The World Time Warp

Last month, world leaders made changes to time

On Feb. 22, 2022, world leaders gathered to discuss the growing issue of time throughout the world. The United State’s Legislature has passed a bill to eliminate Daylight Savings Time. This decision has been made after numerous complaints from restless Baby Boomers, along with a peaceful protest at 2 a.m. 

The world leaders have gathered to make more changes surrounding time. When questioned why all these changes are taking place, President Joe Biden stated “Might as well…” 


One change that leaders had enacted last month was the correction of the monthly calendars. They have now changed February to have 30 days rather than the previous 28. This change was done because the last system “just wasn’t working out,” said Queen Elizabeth II. 

This change will be enacted next year in 2023. The days added to the February calender will be taken from two months with 31 days in them. The months were voted on by politicians and time experts. The months selected were October 31 and December 31. World politician, John Doe, stated that these were chosen because “nothing important is happening on these days.”

Elimination of time zones

Another change that was made to the international idea of time was the change in time zones. Rather than having 24 time zones, the UN has started enforcing only one zone. This means that everyone will be at the same time all the time. This was necessary, according to the UN, because traveling was just too hard. “You would need to adjust for days on end, which took too much time,” said leader Carter Smith. 

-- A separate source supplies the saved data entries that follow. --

import Summits.QuantumFields.YangMills.Theorems.BalabanUVNodesN15SiteCurvedOperatorEntries
import HarnessLib

/-!
# Route «BalabanUVNodes», cluster K4 «SpineRates» — node N15 = NE2: THE SITE LAYER WITH THE BACKGROUND LIVE IN THE TwoGrid ENTRY CURRENCY, XLIII — THE LEFT-PIECE LETTERS OF
# THE CURVED KING FAMILY AT THE FLAT BASE POINT: `G ⊗ 1`, `D⁺_μG = (N∇_μA₀⁻¹) ⊗ 1`, `D⁻_μG = (S_{−μ}N∇_μA₀⁻¹) ⊗ 1` on both grids with their two-grid η-defects, on the CLOSED mass
# range, in the shapes of dag-n15-c's FILE 23 hypotheses `hG`, `hD`, `hG'`, `hD'`, `hDG`, `hDD` AT THE CURVED KING FAMILY (part XXX's `kingFullProp_layer_backward_massRange` through
# dag-n15-e Ω-b's four piece dictionaries and casts)

Cell `pub-ymgap`, WIDTH SEAT `pub-ymgap-dag-n15-w1` (generation 5; director-ym №197 ∕ HUMAN RULING D-0149, №219 (1); chair R455 (A) ∕ R461; dag-lead KEY MAP v2 INBOX l.35754;
the located sequel (o1) of dag-n15-e g15 INBOX l.39322 ∕ l.39620; dag-n15-d g18 l.40235 (door (2)); CLAIM-8).  `bears_on: R4∕N15 · K3⁸ SpineGivenEndpointR13SepCoPHV
(stmt-QuantumFields-27366; K3⁷ 20544 aside = lineage)`.  Filed `--kind proof --supports stmt-QuantumFields-27366 --as helper` — COUNT-NEUTRAL.  THEOREMS ONLY (0 `def`,
0 `sorry`).  Imports BY NAME part XXXVI `…N15SiteCurvedOperatorEntries` (p642830; through it part XXX `…N15SiteCurvedKnitMassless` ★ `kingFullProp_layer_backward_massRange`
(dag-n15-e Ω-c `kingFullProp_uniform_layer_backward` on the closed mass range by part VII), dag-n15-e Ω-b `covPieces_flat_coarse_inl`∕`_inr`∕`covPieces_flat_fine_inl`∕`_inr`,
`kingGT`∕`kingGT₁`∕`kingGOp₁`, Ω-a `castT`∕`hasMaj_conjEquiv`∕`hasMaj_pullEquiv_comp`∕`idef_conj_eq`∕`blockOf_comp_blockOf_eq`, dag-n15-c `hasMaj_tensorId`∕`idef_tensorId`,
n15-w3 `covPieces`); nothing in the tree is modified.

WHY.  Part XLII identified the curved King family's entry 2 (`X∇*`, displayed in part XL) with dag-n15-c's by-parts object, so part XL's row `h2` IS FILE 23 ★★
`hasMaj_entry2_byParts_matrix₂_of_letters` at this family.  FILE 23 reads the `U ≡ 1` letters of the undressed propagator `G` and of its LEFT pieces `D_s`, `s ∈ J ⊕ J` — at the
flat base point `D = covPieces η τ 1 G = (∇_μG, ∇⁻_μG)` (n15-w3 `covPieces_one`) — on both grids with their two-grid defects (`hG`, `hD`, `hG'`, `hD'`, `hDG`, `hDD`).  For the
curved King family these are part XXX's nine scalar letters (`kingFullProp_layer_backward_massRange`: `A₀⁻¹`, `N∇_μA₀⁻¹`, `S_{−μ}N∇_μA₀⁻¹`, coarse and fine, and the three
defects, on `0 ≤ m² ≤ m₀²`) read `⊗ 1` through Ω-b's dictionaries and Ω-a's cast — typed here BY NAME in FILE 23's shapes (part XLI did the right entry and the shifts).

CONTENTS.  ★★ `curvG_letters_massRange` (`hG`, `hG'`, `hDG`), ★★ `curvPieces_letters_massRange` (`hD`, `hD'`, `hDD` for every `s ∈ J ⊕ J`), one `(β, δ, m₀)` each, rate
`(L^K)^{−γ∕2}` (`0 < γ < 1`; Ω-c's backward Hölder exponent taken `= γ∕2`).

HONEST FRAMING ∕ LIMITS.  Count-neutral KNIT plumbing over landed theorems; no new estimate (inputs: Ψ-e ∕ P″ ∕ Q4a ∕ W-b via Ω-c ∕ part XXX, VII).  King's `A = 0` MODEL ([King1986]
(2.13) p. 653), `U ≡ 1` letters only; nothing of [B5]∕[B6]∕[B9] asserted ((3.42) p. 397, (3.64) p. 403 = SHAPES).  It does NOT discharge entry 2 of part XXXVI; NE2⁺ NOT PRINTED ∕
NOT proved for d = 4; **N15 is NOT discharged**; K3⁸ OPEN, not claimed, skeleton v6 untouched; counts of record UNMOVED (typed 28∕28 · discharged 5∕27, A 5∕28); one finite
four-torus programme at fixed `ε` — NOT ℝ⁴, NOT infinite volume, NOT OS, NOT a mass gap, NOT Clay; R4 closes the conditional finite-𝕋⁴ rung `BalabanLadder.UV` only.  HONEST SCOPE:
odd `L ≥ 3`, `a > 0`, cubes `2L^e`, `K ≥ 1`, one blocking step, `0 ≤ m² ≤ m₀²`, `0 < γ < 1`, sharp block sup sizes.  Restate-immune (no Theses import).
-/

set_option autoImplicit false

noncomputable section
open scoped BigOperators Matrix

namespace Summit.QuantumFields.YangMills.BalabanUVNodes.N15.SiteLayerBg

open Real Finset
open Literature.MathematicalPhysics.QuantumFieldTheory.Balaban1983to89
open Literature.MathematicalPhysics.QuantumFieldTheory.Balaban1983to89.B11SectG (BlockNorm HasMaj)
open Literature.MathematicalPhysics.QuantumFieldTheory.Balaban1983to89.T4EtaRateDefect (idef)
open Literature.MathematicalPhysics.QuantumFieldTheory.Balaban1983to89.T4EtaRateCoeffDefect (pull)
open Literature.MathematicalPhysics.QuantumFieldTheory.Balaban1983to89.B5Prop11Plancherel (Tor fine unitVec)
open Literature.MathematicalPhysics.QuantumFieldTheory.King1986.Torus (blockOf tdistT tdistT_nonneg)
open Summit.QuantumFields.YangMills.BalabanUVNodes.N15.VectorPiece (unitTorusGeoS tensorId hasMaj_tensorId idef_tensorId)
open Summit.QuantumFields.YangMills.BalabanUVNodes.N15.MatrixSpecies (liftMap liftBlk)
open Summit.QuantumFields.YangMills.BalabanUVNodes.N15.CurvedSpecies (torStep covPieces)
open Summit.QuantumFields.YangMills.BalabanUVNodes.N15KingModelRung (KingVolIndex)
open Summit.QuantumFields.YangMills.BalabanUVNodes.N15KingModelRung.Curved

variable {d : ℕ} (L : ℕ) [NeZero L]
variable (κ : Type) [Fintype κ] [DecidableEq κ] (a : ℝ)

omit [DecidableEq κ] in
/-- ★★ **THE PROPAGATOR LETTERS OF THE CURVED KING FAMILY ON THE CLOSED MASS RANGE** (FILE 23's `hG`, `hG'`, `hDG`): for odd `L ≥ 3`, `a > 0`, `m₀² ≥ 0`, `0 < γ < 1` there are
`β, δ, m₀ > 0` with, for every index `i` and mass `0 ≤ m² ≤ m₀²`: `G ⊗ 1 ≤ βe^{−δ|y−y′|_T}` (coarse coloured cubes), `G′₁ ⊗ 1 ≤ βe^{−δ|y−y′|_T}` (nested fine coloured cubes),
`𝔇(G′₁ ⊗ 1, G ⊗ 1) ≤ m₀(L^K)^{−γ∕2}e^{−δ|y−y′|_T}` through the colour-lifted one-step block map. [cite: King1986, (2.17) p.653, (2.20) p.654, Prop. 3.8 (3.71) p.664, p.664 (pairing), (4.1)–(4.5) p.670; Balaban1985BackgroundPropagators, Thm 3.1 (3.42) p.397 (first entry, shape)] -/
theorem curvG_letters_massRange (hLodd : Odd L) (hL : 2 ≤ L) (ha : 0 < a) {m0sq : ℝ} (hm0 : 0 ≤ m0sq) {γ : ℝ} (hγ0 : 0 < γ) (hγ1 : γ < 1) :
    ∃ β δ m₀ : ℝ, 0 < β ∧ 0 < δ ∧ 0 < m₀ ∧ ∀ (i : KingVolIndex d) (msq : ℝ), 0 ≤ msq → msq ≤ m0sq →
      HasMaj (BlockNorm.ofBlocks (unitTorusGeoS L i.K (curvCube L i) i.Msz) (liftBlk (blockOf (L ^ i.K) (curvCube L i)) κ))
          (BlockNorm.ofBlocks (unitTorusGeoS L i.K (curvCube L i) i.Msz) (liftBlk (blockOf (L ^ i.K) (curvCube L i)) κ))
          (kingGT L a msq i.K (curvCube L i) κ) (fun y y' => β * Real.exp (-(δ * tdistT (curvCube L i) y y')))
      ∧ HasMaj (BlockNorm.ofBlocks (unitTorusGeoS L i.K (curvCube L i) i.Msz) (liftBlk (blockOf (L ^ i.K) (curvCube L i) ∘ blockOf L (fine (L ^ i.K) (curvCube L i))) κ))
          (BlockNorm.ofBlocks (unitTorusGeoS L i.K (curvCube L i) i.Msz) (liftBlk (blockOf (L ^ i.K) (curvCube L i) ∘ blockOf L (fine (L ^ i.K) (curvCube L i))) κ))
          (kingGT₁ L a msq i.K (curvCube L i) κ) (fun y y' => β * Real.exp (-(δ * tdistT (curvCube L i) y y')))
      ∧ HasMaj (BlockNorm.ofBlocks (unitTorusGeoS L i.K (curvCube L i) i.Msz) (liftBlk (blockOf (L ^ i.K) (curvCube L i)) κ))
          (BlockNorm.ofBlocks (unitTorusGeoS L i.K (curvCube L i) i.Msz) (liftBlk (blockOf (L ^ i.K) (curvCube L i) ∘ blockOf L (fine (L ^ i.K) (curvCube L i))) κ))
          (idef (pull (liftMap (blockOf L (fine (L ^ i.K) (curvCube L i))) κ)) (pull (liftMap (blockOf L (fine (L ^ i.K) (curvCube L i))) κ))
            (kingGT₁ L a msq i.K (curvCube L i) κ) (kingGT L a msq i.K (curvCube L i) κ))
          (fun y y' => m₀ * ((L : ℝ) ^ i.K) ^ (-(γ / 2)) * Real.exp (-(δ * tdistT (curvCube L i) y y'))) := by
  obtain ⟨β, δ, m, hβ, hδ, hm, H⟩ := kingFullProp_layer_backward_massRange (d := d) L hLodd hL ha hm0 hγ0.le hγ1 (half_pos hγ0) (by linarith)
  refine ⟨β, δ, 2 * m, hβ, hδ, by positivity, fun i msq hmsq hcap => ?_⟩
  have hLr : (0 : ℝ) ≤ (L : ℝ) := Nat.cast_nonneg _
  obtain ⟨h1, -, -, h4, -, -, h7, -, -⟩ := H i.K i.one_le_K 1 le_rfl i.m (curvCube L i) (fun _ => rfl) msq hmsq hcap i.Msz 0
  have maj0 : ∀ y y' : Tor (curvCube L i), 0 ≤ β * Real.exp (-(δ * tdistT (curvCube L i) y y')) := fun _ _ => by positivity
  have hθ : 0 ≤ ((L : ℝ) ^ i.K) ^ (-(γ / 2)) := Real.rpow_nonneg (pow_nonneg hLr _) _
  have majm : ∀ y y' : Tor (curvCube L i), 0 ≤ 2 * m * ((L : ℝ) ^ i.K) ^ (-(γ / 2)) * Real.exp (-(δ * tdistT (curvCube L i) y y')) := fun _ _ => by positivity
  have h7' : HasMaj (BlockNorm.ofBlocks (unitTorusGeoS L i.K (curvCube L i) i.Msz) (blockOf (L ^ i.K) (curvCube L i)))
      (BlockNorm.ofBlocks (unitTorusGeoS L i.K (curvCube L i) i.Msz) (blockOf (L ^ i.K) (curvCube L i) ∘ underPtN L i.K 1 (curvCube L i)))
      (idef (pull (underPtN L i.K 1 (curvCube L i))) (pull (underPtN L i.K 1 (curvCube L i))) (kingGOp L a msq (i.K + 1) (L ^ 1 * L ^ i.K) (curvCube L i))
        (kingGOp L a msq i.K (L ^ i.K) (curvCube L i)))
      (fun y y' => 2 * m * ((L : ℝ) ^ i.K) ^ (-(γ / 2)) * Real.exp (-(δ * tdistT (curvCube L i) y y'))) :=
    h7.mono fun y y' => le_of_eq (by ring)
  refine ⟨?_, ?_, ?_⟩
  · exact hasMaj_tensorId κ maj0 h1
  · rw [kingGT₁, kingGOp₁, blockOf_comp_blockOf_eq]
    exact hasMaj_tensorId κ maj0 (hasMaj_conjEquiv _ _ (castT L i.K (curvCube L i)) maj0 h4)
  · rw [kingGT₁, kingGT, kingGOp₁, idef_tensorId]
    refine hasMaj_tensorId κ majm ?_
    rw [idef_conj_eq, blockOf_comp_blockOf_eq]
    exact hasMaj_pullEquiv_comp _ (castT L i.K (curvCube L i)) majm h7'

/-- ★★ **THE LEFT-PIECE LETTERS OF THE CURVED KING FAMILY ON THE CLOSED MASS RANGE** (FILE 23's `hD`, `hD'`, `hDD` at the flat base point, BOTH orientations): for odd `L ≥ 3`,
`a > 0`, `m₀² ≥ 0`, `0 < γ < 1` there are `β, δ, m₀ > 0` with, for every index `i`, mass `0 ≤ m² ≤ m₀²` and slot `s ∈ J ⊕ J` (`J = Fin (d+1)`): the coarse piece
`covPieces η 1 (G ⊗ 1) s` (`= N∇_μA₀⁻¹ ⊗ 1` ∕ `S_{−μ}N∇_μA₀⁻¹ ⊗ 1`, Ω-b) has rows `βe^{−δ|y−y′|_T}`, the fine piece `covPieces η′ 1 (G′₁ ⊗ 1) s` the same on the nested fine cubes, and
their two-grid defect through the colour-lifted one-step block map is `≤ m₀(L^K)^{−γ∕2}e^{−δ|y−y′|_T}` (`η = L(L^{K+1})⁻¹`, `η′ = (L^{K+1})⁻¹`).
[cite: King1986, (2.17) p.653, (2.20) p.654, Prop. 3.9 (3.73) p.665, p.664 (pairing); Balaban1985BackgroundPropagators, Thm 3.1 (3.42)–(3.43) pp.397–398 (second entry, shape), (3.64) p.403 (the pieces: shape); Balaban1984PropagatorsI, Prop. 1.2 (1.110)–(1.111) p.35 (backward step: shape)] -/
theorem curvPieces_letters_massRange (hLodd : Odd L) (hL : 2 ≤ L) (ha : 0 < a) {m0sq : ℝ} (hm0 : 0 ≤ m0sq) {γ : ℝ} (hγ0 : 0 < γ) (hγ1 : γ < 1) :
    ∃ β δ m₀ : ℝ, 0 < β ∧ 0 < δ ∧ 0 < m₀ ∧ ∀ (i : KingVolIndex d) (msq : ℝ), 0 ≤ msq → msq ≤ m0sq → ∀ s : Fin (d + 1) ⊕ Fin (d + 1),
      HasMaj (BlockNorm.ofBlocks (unitTorusGeoS L i.K (curvCube L i) i.Msz) (liftBlk (blockOf (L ^ i.K) (curvCube L i)) κ))
          (BlockNorm.ofBlocks (unitTorusGeoS L i.K (curvCube L i) i.Msz) (liftBlk (blockOf (L ^ i.K) (curvCube L i)) κ))
          (covPieces ((L : ℝ) * ((L : ℝ) ^ (i.K + 1))⁻¹) (torStep (fine (L ^ i.K) (curvCube L i))) (fun _ _ => (1 : Matrix κ κ ℝ)) (kingGT L a msq i.K (curvCube L i) κ) s)
          (fun y y' => β * Real.exp (-(δ * tdistT (curvCube L i) y y')))
      ∧ HasMaj (BlockNorm.ofBlocks (unitTorusGeoS L i.K (curvCube L i) i.Msz) (liftBlk (blockOf (L ^ i.K) (curvCube L i) ∘ blockOf L (fine (L ^ i.K) (curvCube L i))) κ))
          (BlockNorm.ofBlocks (unitTorusGeoS L i.K (curvCube L i) i.Msz) (liftBlk (blockOf (L ^ i.K) (curvCube L i) ∘ blockOf L (fine (L ^ i.K) (curvCube L i))) κ))
          (covPieces (((L : ℝ) ^ (i.K + 1))⁻¹) (torStep (fine L (fine (L ^ i.K) (curvCube L i)))) (fun _ _ => (1 : Matrix κ κ ℝ)) (kingGT₁ L a msq i.K (curvCube L i) κ) s)
          (fun y y' => β * Real.exp (-(δ * tdistT (curvCube L i) y y')))
      ∧ HasMaj (BlockNorm.ofBlocks (unitTorusGeoS L i.K (curvCube L i) i.Msz) (liftBlk (blockOf (L ^ i.K) (curvCube L i)) κ))
          (BlockNorm.ofBlocks (unitTorusGeoS L i.K (curvCube L i) i.Msz) (liftBlk (blockOf (L ^ i.K) (curvCube L i) ∘ blockOf L (fine (L ^ i.K) (curvCube L i))) κ))
          (idef (pull (liftMap (blockOf L (fine (L ^ i.K) (curvCube L i))) κ)) (pull (liftMap (blockOf L (fine (L ^ i.K) (curvCube L i))) κ))
            (covPieces (((L : ℝ) ^ (i.K + 1))⁻¹) (torStep (fine L (fine (L ^ i.K) (curvCube L i)))) (fun _ _ => (1 : Matrix κ κ ℝ)) (kingGT₁ L a msq i.K (curvCube L i) κ) s)
            (covPieces ((L : ℝ) * ((L : ℝ) ^ (i.K + 1))⁻¹) (torStep (fine (L ^ i.K) (curvCube L i))) (fun _ _ => (1 : Matrix κ κ ℝ)) (kingGT L a msq i.K (curvCube L i) κ) s))
          (fun y y' => m₀ * ((L : ℝ) ^ i.K) ^ (-(γ / 2)) * Real.exp (-(δ * tdistT (curvCube L i) y y'))) := by
  obtain ⟨β, δ, m, hβ, hδ, hm, H⟩ := kingFullProp_layer_backward_massRange (d := d) L hLodd hL ha hm0 hγ0.le hγ1 (half_pos hγ0) (by linarith)
  refine ⟨β, δ, 2 * m, hβ, hδ, by positivity, fun i msq hmsq hcap s => ?_⟩
  have hLr : (0 : ℝ) ≤ (L : ℝ) := Nat.cast_nonneg _
  have maj0 : ∀ y y' : Tor (curvCube L i), 0 ≤ β * Real.exp (-(δ * tdistT (curvCube L i) y y')) := fun _ _ => by positivity
  have hθ : 0 ≤ ((L : ℝ) ^ i.K) ^ (-(γ / 2)) := Real.rpow_nonneg (pow_nonneg hLr _) _
  have majm : ∀ y y' : Tor (curvCube L i), 0 ≤ 2 * m * ((L : ℝ) ^ i.K) ^ (-(γ / 2)) * Real.exp (-(δ * tdistT (curvCube L i) y y')) := fun _ _ => by positivity
  have wk : ∀ y y' : Tor (curvCube L i), m * ((((L : ℝ) ^ i.K) ^ (-(γ / 2))) + (((L : ℝ) ^ i.K) ^ (-(γ / 2)))) * Real.exp (-(δ * tdistT (curvCube L i) y y')) ≤
      2 * m * ((L : ℝ) ^ i.K) ^ (-(γ / 2)) * Real.exp (-(δ * tdistT (curvCube L i) y y')) := fun y y' => le_of_eq (by ring)
  cases s with
  | inl μ =>
    obtain ⟨-, h2, -, -, h5, -, -, h8, -⟩ := H i.K i.one_le_K 1 le_rfl i.m (curvCube L i) (fun _ => rfl) msq hmsq hcap i.Msz μ
    refine ⟨?_, ?_, ?_⟩
    · rw [covPieces_flat_coarse_inl]
      exact hasMaj_tensorId κ maj0 h2
    · rw [covPieces_flat_fine_inl, blockOf_comp_blockOf_eq]
      exact hasMaj_tensorId κ maj0 (hasMaj_conjEquiv _ _ (castT L i.K (curvCube L i)) maj0 h5)
    · rw [covPieces_flat_fine_inl, covPieces_flat_coarse_inl, idef_tensorId]
      refine hasMaj_tensorId κ majm ?_
      rw [idef_conj_eq, blockOf_comp_blockOf_eq]
      exact hasMaj_pullEquiv_comp _ (castT L i.K (curvCube L i)) majm (h8.mono fun y y' => wk y y')
  | inr μ =>
    obtain ⟨-, -, h3, -, -, h6, -, -, h9⟩ := H i.K i.one_le_K 1 le_rfl i.m (curvCube L i) (fun _ => rfl) msq hmsq hcap i.Msz μ
    refine ⟨?_, ?_, ?_⟩
    · rw [covPieces_flat_coarse_inr]
      exact hasMaj_tensorId κ maj0 h3
    · rw [covPieces_flat_fine_inr, blockOf_comp_blockOf_eq]
      exact hasMaj_tensorId κ maj0 (hasMaj_conjEquiv _ _ (castT L i.K (curvCube L i)) maj0 h6)
    · rw [covPieces_flat_fine_inr, covPieces_flat_coarse_inr, idef_tensorId]
      refine hasMaj_tensorId κ majm ?_
      rw [idef_conj_eq, blockOf_comp_blockOf_eq]
      exact hasMaj_pullEquiv_comp _ (castT L i.K (curvCube L i)) majm (h9.mono fun y y' => wk y y')

end Summit.QuantumFields.YangMills.BalabanUVNodes.N15.SiteLayerBg

end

This will greatly affect the whole world, as North Dakota will switch to waking up in the middle of the night to go to work. Complaints have been coming into the North Dakota State government questioning how this new system will work. However, Gov. Doug Burgum responded, “We’ll figure it out later.” 

The time zones has been switched to go by the original time of Kemi, Finland, where the idea of the single time zone originated. This means that the world is currently all in EEST, or Eastern European Summer Time. North Dakota along with the rest of the United States will spend much of their work day in the dark of night, which is a large change for everyone, except for Alaska. 

Military time 

With the change of time zones, the United States also proposed the idea that we begin military time. This will eliminate the need to add words into time such as “noon” and “midnight”. This will also eliminate the need for a.m. and p.m. “This will really clear things up,” said Thomas Wilson. 

Elimination of analogue clocks

Every person in the world has agreed that analogue clocks should be outlawed. One world leader said that this change has been in the works since the creation of the digital clock. “I don’t know why we haven’t done this sooner,” said Juan Oak Lock. 

An NDSU student Alice Begget stated she has never learned how to use an analog clock. When shown a clock she said, “I have never seen one of those before.” 

“The changes in time will be confusing for the first year or two, but eventually people will catch on,” said Al Price, “hopefully we figure things out before the start of work next Monday.”